A Hitchhiker's Guide to Modern Object Detection: A deep learning journey since 2012
Submitted by Karanbir Chahal (@karanchahal) on Friday, 30 March 2018
The ability to detect objects in images has captured the world’s imagination. One can make a decent case that this application is the poster child of deep learning. What really put it on the map.
But few people really understands how computers have begun to detect these objects in images with a high accuracy. Which is surprising since it is the backbone of the tech powering self driving cars, drones and so many other vision related tasks. This talk aims to go through the history of object detection all the way from 2012 to present day. It will focus on 2 types of algorithms, 2 step approaches (Faster R-CNN) and 1 step approches (Yolo, SSD) and culminate to what the state of the art is right now.
This talk intends to go into the internals of object detection focusing on what the transformations that an image goes through exaclty are. This information is not found easily on the open web as most explanations skimp over very important little details. The aim is that after the talk, the listener will be able to go home and implement these complex algorithms in a day or two on their own. The aim is for the listener to understand the internals of these systems in and out.
- Short explanation of convolutional and pooling layers and the concept of a feature map (short, assuming the listeners know about this)
- The 2 directions of how object detectors are made , the 2 step and the 1 step approach.
- Starting with the 2 Step Approach
- The problems with this approach
- Now onto the 1 step approaches, Yolo ,SSD (including the latest version of Yolo that came out in Feb)
- The problems with the 1 step approaches
- The multi scale problem, dealing with images of various scales and resolutions. (not explained well in current age blog posts).

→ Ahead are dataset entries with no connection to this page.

import Summits.RiemannHypothesis.RiemannHypothesis.Theorems.GroundBartaEvenWinsBeyondArchDeflationRitz
import Literature.NumberTheory.LFunctions.WeilThreePrimeSliver
import Literature.NumberTheory.LFunctions.WeilDeflationPenaltyPoly
import HarnessLib

/-!
# RiemannHypothesis / GroundBarta — rung 4 (`EvenWinsBeyondArch`, stmt-RiemannHypothesis-18807):
# the deflated Temple L-side, bridge from a rank-one augmented two-prime certificate (odd sector)

Helper file (`--supports stmt-RiemannHypothesis-18807`), RH-free, no definitions, no named facts.

The β-certificates of the deflated Temple / Lehmann–Maehly L-sides are generated in the format of
`Literature/…/WeilTwoPrimeCertificateDeflated{,OK}.lean`: a rank-one augmented moment certificate with penalty data
`R : List (ℚ × ℕ × List ℚ)` at half-width `a₀` proves

  `β₂₃ ‖g‖₂² ≤ E₂₃(g) + Σ_{r ∈ R} μ_r |Σ_{k<n} ĉ_{rk} M_k(g)|²`,  `M_k(g) = ∫ g(x)(x/a₀)^k dx`,

for the (odd) test functions on `[-a₀, a₀]` (e.g. `deflBound_weilCertDeflM72`, `a₀ = 18/25`, `β₂₃ = 17/25`, six odd penalties).
THIS FILE turns such a conclusion — taken as a HYPOTHESIS `hcert23`, so that it serves every certificate of the format — into
the complement certificate `hcert` of `dt_weilOddGroundEnergy_ge_of_ritz` for the TRUE form on a window `c ≤ a₀` with
`c ≤ (log 5)/2`, via the sliver bound `E₂₃(g) − (log 2)/2 · ‖g‖₂² ≤ Re Q(g)` (`weilTwoPrimeQuadratic_sub_le_weilQuadratic_re`):
the trial vectors are the penalty polynomials `p_r = maskPoly r n a₀` themselves (`v_r = 𝟙_{[-c,c]} · p_r`), the complement level is
`β = β₂₃ − (log 2)/2`, and what remains is the `k × k` PSD datum `hPSD` of B's theorem (entries: explicit integrals of the `p_r`).

* `dt_list_sum_map_eq_sum_get` — `(R.map f).sum = Σ_{i : Fin R.length} f (R.get i)`;
* `dt_rankOne_term_eq` — `|Σ_k ĉ_k M_k(φ)|² = |∫ φ · conj v|²` for `v = 𝟙_{[-c,c]} · maskPoly`, `tsupport φ ⊆ [-c, c]`;
* **`dt_weilOddGroundEnergy_ge_of_deflCert`** — certificate conclusion + sliver + `hPSD` ⇒ `λ ≤ ε_od(c)`.

Prover A (unit `sr-gb-rung-a-g2`); consumer of prover B's `dt_weilOddGroundEnergy_ge_of_ritz` (file IX).
-/

set_option linter.dupNamespace false

noncomputable section

open MeasureTheory Set Filter
open scoped Topology ComplexConjugate BigOperators

namespace Summit.RiemannHypothesis.RiemannHypothesis.Theorems.EvenWinsBeyondArch

open Literature.NumberTheory.LFunctions
open Summit.RiemannHypothesis.RiemannHypothesis.Theorems.OddSector (weilDirichletEnergy₂ weilPoleForm₂)

/-- A list sum over `R.map f` as a sum over `Fin R.length`. [folklore] -/
theorem dt_list_sum_map_eq_sum_get {α : Type*} : ∀ (R : List α) (f : α → ℝ),
    (R.map f).sum = ∑ i : Fin R.length, f (R.get i)
  | [], f => by simp
  | a :: R, f => by
      rw [List.map_cons, List.sum_cons, dt_list_sum_map_eq_sum_get R f]
      simp [Fin.sum_univ_succ]

/-- For `tsupport φ ⊆ [-c, c]` the windowed penalty polynomial pairs with `φ` like the bare polynomial:
`∫ φ · p = ∫ φ · conj (𝟙_{[-c,c]} p)` (real `p`). [folklore] -/
theorem dt_integral_mul_poly_eq_integral_mul_conj_indicator {φ : ℝ → ℂ} {c : ℝ} (hφs : tsupport φ ⊆ Icc (-c) c)
    (p : ℝ → ℝ) :
    ∫ x, φ x * (p x : ℂ) = ∫ x, φ x * conj ((((Icc (-c) c).indicator p x : ℝ) : ℂ)) := by
  refine integral_congr_ae (Eventually.of_forall fun x ↦ ?_)
  simp only [Complex.conj_ofReal]
  by_cases hx : x ∈ Icc (-c) c
  · rw [indicator_of_mem hx]
  · have hφ : φ x = 0 := image_eq_zero_of_notMem_tsupport fun h ↦ hx (hφs h)
    rw [hφ, zero_mul, zero_mul]

/-- **One rank-one term of the certificate, rewritten as a pairing with the windowed penalty polynomial**:
`|Σ_{k<n} ĉ_k M_k(φ)|² = |∫ φ · conj (𝟙_{[-c,c]} · maskPoly r n a₀)|²` for `tsupport φ ⊆ [-c, c]`. [folklore] -/
theorem dt_rankOne_term_eq (r : ℚ × ℕ × List ℚ) (n : ℕ) (a₀ : ℝ) {φ : ℝ → ℂ} (hφ : IsWeilTest φ) {c : ℝ}
    (hφs : tsupport φ ⊆ Icc (-c) c) :
    ‖∑ k ∈ Finset.range n, ((maskV r k : ℚ) : ℂ) * weilMoment a₀ φ k‖ ^ 2 =
      ‖∫ x, φ x * conj ((((Icc (-c) c).indicator (fun x ↦ maskPoly r n a₀ x) x : ℝ) : ℂ))‖ ^ 2 := by
  rw [sum_maskV_mul_weilMoment r n a₀ hφ, dt_integral_mul_poly_eq_integral_mul_conj_indicator hφs]

/-- **The deflated Temple odd-sector bound from a rank-one augmented two-prime certificate** (any window
`0 < c ≤ a₀`, `c ≤ (log 5)/2`).  Hypotheses: the certificate's conclusion `hcert23` on the odd tests of `[-a₀, a₀]`
(level `β₂₃`, penalty data `R` of odd parity with non-negative weights, moments of order `< n`), `λ < β₂₃ − (log 2)/2`, and
the `k × k` PSD datum of `dt_weilOddGroundEnergy_ge_of_ritz` for the trial vectors `v_i = 𝟙_{[-c,c]} · maskPoly (R_i) n a₀`
(explicit window images `F_i`, any coefficient matrix `W`).  Conclusion: `λ ≤ ε_od(c)`. [folklore] -/
theorem dt_weilOddGroundEnergy_ge_of_deflCert {c : ℝ} (hc : 0 < c) (hc5 : c ≤ Real.log 5 / 2)
    {a₀ : ℝ} (hca : c ≤ a₀) (R : List (ℚ × ℕ × List ℚ)) (n : ℕ) {β₂₃ : ℝ}
    (hRodd : ∀ i : Fin R.length, (R.get i).2.1 % 2 = 1) (hRμ : ∀ i : Fin R.length, 0 ≤ (R.get i).1)
    (hcert23 : ∀ g : ℝ → ℂ, IsWeilTest g → tsupport g ⊆ Icc (-a₀) a₀ → (∀ x, g (-x) = -g x) →
      β₂₃ * weilNorm2Sq g ≤ weilTwoPrimeQuadratic g +
        (R.map fun r ↦ (r.1 : ℝ) * ‖∑ k ∈ Finset.range n, ((maskV r k : ℚ) : ℂ) * weilMoment a₀ g k‖ ^ 2).sum)
    (v F : Fin R.length → ℝ → ℂ)
    (hv : ∀ i x, v i x = (((Icc (-c) c).indicator (fun x ↦ maskPoly (R.get i) n a₀ x) x : ℝ) : ℂ))
    (hF : ∀ i y, F i y = (Icc (-c) c).indicator (fun y ↦
        2 * (∫ x, v i x * (Real.cosh (x / 2) : ℂ)) * (Real.cosh (y / 2) : ℂ) -
          2 * (∫ x, v i x * (Real.sinh (x / 2) : ℂ)) * (Real.sinh (y / 2) : ℂ) +
        (∑ m ∈ weilPrimeIndex c, (((ArithmeticFunction.vonMangoldt m : ℝ) / Real.sqrt m : ℝ) : ℂ) *
          (2 * v i y - v i (y - Real.log m) - v i (y + Real.log m))) +
        ∫ t in Ioi 0, (weilArchDensity t : ℂ) * (2 * v i y - v i (y - t) - v i (y + t))) y -
      (weilMarkovConstant c : ℂ) * v i y)
    (W : Fin R.length → Fin R.length → ℝ) {lam : ℝ} (hlam : lam < β₂₃ - Real.log 2 / 2)
    (hPSD : ∀ α : Fin R.length → ℝ, 0 ≤ ∑ i, ∑ j, α i * α j *
      ((β₂₃ - Real.log 2 / 2 - lam) * ((weilPoleForm₂ (v i) (v j) + weilDirichletEnergy₂ c (v i) (v j) -
          weilMarkovConstant c * ∫ x, (v i x * conj (v j x)).re) - lam * ∫ x, (v i x * conj (v j x)).re) -
        ∫ x, ((F i - ∑ l, W i l • v l) x * conj ((F j - ∑ l, W j l • v l) x)).re)) :
    lam ≤ weilOddGroundEnergy c := by
  refine dt_weilOddGroundEnergy_ge_of_ritz hc (fun i x ↦ maskPoly (R.get i) n a₀ x)
    (fun i ↦ contDiff_maskPoly (R.get i) n a₀) (fun i x ↦ maskPoly_neg_of_odd (R.get i) (hRodd i) n a₀ x)
    v F hv hF W (fun i ↦ ((R.get i).1 : ℝ)) hlam (fun i ↦ by exact_mod_cast hRμ i) ?_ hPSD
  intro φ hφ hφs hφo
  have hφa : tsupport φ ⊆ Icc (-a₀) a₀ := hφs.trans (Icc_subset_Icc (by linarith) hca)
  have h23 := hcert23 φ hφ hφa hφo
  have hsl := weilTwoPrimeQuadratic_sub_le_weilQuadratic_re hφ hφs hc5
  have hsum : (R.map fun r ↦ (r.1 : ℝ) * ‖∑ k ∈ Finset.range n, ((maskV r k : ℚ) : ℂ) * weilMoment a₀ φ k‖ ^ 2).sum =
      ∑ i : Fin R.length, ((R.get i).1 : ℝ) * ‖∫ x, φ x * conj (v i x)‖ ^ 2 := by
    rw [dt_list_sum_map_eq_sum_get]
    refine Finset.sum_congr rfl fun i _ ↦ ?_
    rw [dt_rankOne_term_eq (R.get i) n a₀ hφ hφs]
    simp only [hv i]
  have hn : weilNorm2Sq φ = ∫ x, ‖φ x‖ ^ 2 := rfl
  rw [hsum, hn] at h23
  rw [hn] at hsl
  linarith

end Summit.RiemannHypothesis.RiemannHypothesis.Theorems.EvenWinsBeyondArch

end
open scoped Classical in
/-- **ROW `(ℚ(ζ₅₂), ℚ(√−13))` ON THE NON-PRINCIPAL CLASSES — every type of positive norm occurs**: for every CM type `Φ`
balanced for `N_K = [3, 5, 21, 23, 27, 33, 35, 37, 41, 43, 45, 51]`, every `𝔪 ∈ {𝔔, 𝔔^ρ}` and every `ϖ₀ ∈ 𝓞 K⁺` with `N_{K⁺/ℚ}(ϖ₀) > 0`: `ℂ^Φ/Φ(𝔪)`
carries a `Φ`-positive divisor of type `(ϖ₀)` (transfer + part 55b `exists_type_span_of_even_iff` with THEOREM L (ii) at `52`,
`n₋ = 4 ≡ 0`; THEOREM L (i) at `52` is not in the tree, so the converse is not claimed).
research route conditional on HC_CM; not a corollary; Q11.4-sentence-2 already refuted in dim ≥ 3. [cite: Shimura1998, §14.3 Prop. 4–5, pp. 103–104; §14.4 Prop. 7, p. 105] -/
theorem exists_type_of_norm_pos_fiftyTwo_sqrt_neg_thirteen_nonprincipal [IsCyclotomicExtension {52} ℚ K]
    (hζ : IsPrimitiveRoot ζ 52) (Φ : CMType K)
    (hbal : 2 * (SΦ52[Φ, ζ] ∩ ({3, 5, 21, 23, 27, 33, 35, 37, 41, 43, 45, 51} : Finset (ZMod 52))).card = (SΦ52[Φ, ζ]).card)
    (𝔪 : (FractionalIdeal (𝓞 K)⁰ K)ˣ)
    (h : (𝔪 : FractionalIdeal (𝓞 K)⁰ K) = ((𝔔[hζ] : Ideal (𝓞 K)) : FractionalIdeal (𝓞 K)⁰ K) ∨
      (𝔪 : FractionalIdeal (𝓞 K)⁰ K) = ((𝔔ρ[hζ] : Ideal (𝓞 K)) : FractionalIdeal (𝓞 K)⁰ K))
    {ϖ₀ : 𝓞 (maximalRealSubfield K)} (hpos : 0 < Algebra.norm ℚ ((ϖ₀ : maximalRealSubfield K))) :
    ∃ ζ' : K, IsCMField.complexConj K ζ' = -ζ' ∧ (∀ φ : Φ.1, 0 < (φ.1 ζ').im) ∧
        CMTypeLattice.IsOfType 𝔪 ζ' (Ideal.span {ϖ₀}) := by
  rw [exists_type_iff_fiftyTwo_nonprincipal hζ Φ 𝔪 h (Ideal.span {ϖ₀})]
  have hg : Nat.totient 52 = 2 * (11 + 1) := by decide
  have hϖ0 : ϖ₀ ≠ 0 := by
    rintro rfl
    simp at hpos
  refine exists_type_span_of_even_iff hζ hg Φ hϖ0 (exists_units_sign_eq_fiftyTwo hζ Φ) ?_
  have hS := isCMTypeSet_residueFilter hζ Φ
  have hNK : IsCMTypeSet 52 ({3, 5, 21, 23, 27, 33, 35, 37, 41, 43, 45, 51} : Finset (ZMod 52)) := by decide
  have h' := card_inter_nodd_mod_two_eq (m := 52) (by norm_num) hS hNK hbal
  have hn : ((({3, 5, 21, 23, 27, 33, 35, 37, 41, 43, 45, 51} : Finset (ZMod 52))).filter fun t : ZMod 52 => 2 * t.val < 52).card % 2 = 0 := by
    decide
  rw [hn] at h'
  exact ⟨fun _ => hpos, fun _ => Nat.even_iff.mpr h'⟩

Will explain the FPN Model which solves these resolution/scale problems.
- The newest most promising approach, Retina Net, which tries to tackle both the problems of the first 2 approaches by using a novel loss function.
- Explain the intuition of the loss. And its implications.
- Code samples in Pytorch, try to get the intuition through easy to understand simple code.
- Resources from where people can find out more about this topic.
The participants must be aware of CNN’s and understand back propogation, gradients etc
They must have experience with a deep learning python framework like Tensorflow, Keras , Pytorch
I am a 21-year-old software engineer and a Computer Engineering graduate of Netaji Subhash Institute of Technology (NSIT) — a premier engineering institution in India. I am currently working as a software engineer at HSBC in Pune where I do work on interesting deep learning projects from time to time.
I have been very interested in learning deep learning since my second year in college. I have always tried to apply deep learning in my projects from college and in HSBC too.
I recently won the NIPS Paper Implementation Challenge 2017 and nurture.ai did a feature on me which you can read about here => https://medium.com/nurture-ai/karanbir-singh-chahal-implementing-ai-research-paper-for-the-first-time-72670b1763bc
I would be the best person to deliver this talk as I am currently writing a survey paper on modern object recognition and have been following object recognition for a while now. I have dived through the code of the best repositories on object detection and can confidently say that I know how each part of the various model works. Also I aim to provide code samples of how each part works , so one can actually apply the knowledge people have gained in this talk . I will make all code open source so that people can play with it. The biggest shortcoming of material on object recognition found online is that, it is very scattered and unless you dive into the code, there are a lot of unanswered questions. As I have some experience with the dirty little tricks and internals of object detectors, I would be a good person to explain all of it and not provide just a high level description of it.